This product is a device using by purpose of bone cutting, polishing when operate implant for dentist's office using ultrasonic vibration because it is supplied electric and water in outside

AI/ML Overview

Here's an analysis of the provided text regarding the acceptance criteria and study for the DMETEC Ultrasonic Surgery Machine:

Acceptance Criteria and Device Performance

The provided document primarily focuses on demonstrating substantial equivalence to a predicate device (EMS Piezon Master Surgery) rather than defining explicit, quantitative acceptance criteria for de novo performance. The acceptance criteria are implicitly met by showing that the DMETEC device is "similar in functions and efficiency" and has "similar specification and performance" to the predicate.
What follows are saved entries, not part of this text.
import Summits.Ventures.Crystal3D.Theorems.StickyWulffConstantCoaxialWallLawSealedCredits
import HarnessLib

/-!
# The interior ledger: both outer faces plus every unsaturated INTERIOR ball, no hypothesis on the filling

HONEST FRAMING. Part of the venture `Summits/Ventures/Crystal3D` (cell `crystal3d-full`), helper
`--supports` the crux `CoaxialWallLaw` (stmt-Ventures-19481, `route-Ventures-StickyWulffConstant`),
REGISTERED line `WallLedgerF` (planner cf-p1 gen 16), stub `stub_coaxialTwoSlabAdhesion`.
Bookkeeping brick (cf-p1 g24 (iii): «state the ledger lemma for any credit set, so counting can be
swapped without touching it»).  It abstracts this seat's `coaxial_ledger_ge_faces_add_payers(_sealed)` and
generalises 19481-p2's `ledger_ge_faces_add_interior` (`…CoaxialWallLawInteriorLedger`, interior window
`[−R₀ − 2, h + R₀ + 2]`): the credited set is ANY predicate `Cr` on balls whose members off the `(ρ−8)`-rim
avoid only the two outer LAYERS (`−2R₀ + 1 ≤ y₂ ≤ h + 2R₀ − 1`) — wide enough for payers near exits
located below `h + R₀ + 2` (height `< h + R₀ + 5`) and for plate feet.  Rung credit only; F-C1 not moved.

**Theorem (`interior_ledger_ge_faces_add_unsaturated`).**  In the two-slab cell of the stubs (`X`
`1`-separated in `{−2R₀ ≤ x₂ ≤ h + 2R₀, lateral ≤ ρ}`, `10 ≤ R₀ ≤ ρ`, clamped samples `P₁ ⊆ Λ₁`,
`P₂ ⊆ Λ₂` complete in their windows; NO relation between the grains, NO cleanliness hypothesis, NO line
structure):
`Σ_{x ∈ X} (12 − deg x) ≥ 2 φ₁ π ρ² + 2 φ₂ π ρ² + #{y ∈ X : deg y ≠ 12 ∧ Cr y} − (240 √2 π + 3120 (4R₀ + 2)) (1 + h) ρ`.
Mechanism (lane G's, sealed): per ball off the rim, the outer-face vacancies of a bottom-sample ball (no
foreign contact then, `not_outerCredit_of_foreign_sealed`; credited slots empty, `outerSlot_not_mem`) resp.
of a top-sample ball, ELSE one unit for an unsaturated `Cr`-ball, are `≤ 12 − deg`; a `Cr`-ball never carries an
outer vacancy off the rim because outer vacancies live in the outer layers (`low_of_down_vacancy`,
`high_of_up_vacancy`) which `Cr` avoids; faces by `outerCredits_ge(_top)`, rim by shell counting.
Users: payers near height-restricted exits of non-descending slots (`payer_height_lt` +
`slots_full_of_near_bottom_layer_of_nonneg_sealed`), ends of flux-gap automata, tube walks, … — each only
has to show its credited balls are interior.

WHAT THIS IS NOT: not the stub; F-C1 not moved.
-/

noncomputable section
Here's a table comparing the DMETEC device's reported performance against the predicate, which serves as the de facto "acceptance criteria" through substantial equivalence:

Characteristic	Predicate Device (EMS Piezon Master Surgery) Acceptance Criteria (Implicit)	DMETEC Device (Surgy Star, AIC Surgery) Reported Performance
Indications for Use	Surgical dentistry procedures including osteotomy, osteoplasty, periodontal surgery, and implantation.	Surgical procedure including osteotomy, osteoplasty, periodontal surgery, and implantation.
Supply Voltage	100-240 V AC	24V DC
Power Consumption (max)	105 VA	50W max
Maximum Output Power (load)	25W	50W
Frequency Range Available	24-32 kHz	24-32 kHz
Transformer Input	100/220 VAC/50-60Hz	100-240 VAC, 50-60Hz
Transformer Output	24V AC/ 1.25A	24V DC/ 3.75A
Main Components	1 Unit Body, 1 Hand-piece, 5 Tips	1 Unit Body, 1 Hand-piece, 10 Tips
Tip Material	Stainless steel	Stainless steel

Note: The differences, particularly in supply voltage and output power, are acknowledged, but the submission argues for substantial equivalence based on the overall functional similarity and safety.

Study Information

The document does not describe a classic clinical study with an explicit test set and detailed performance metrics as one might expect for novel technology. Instead, it relies on demonstrating substantial equivalence through non-clinical testing and comparison to post-market experience of the predicate device.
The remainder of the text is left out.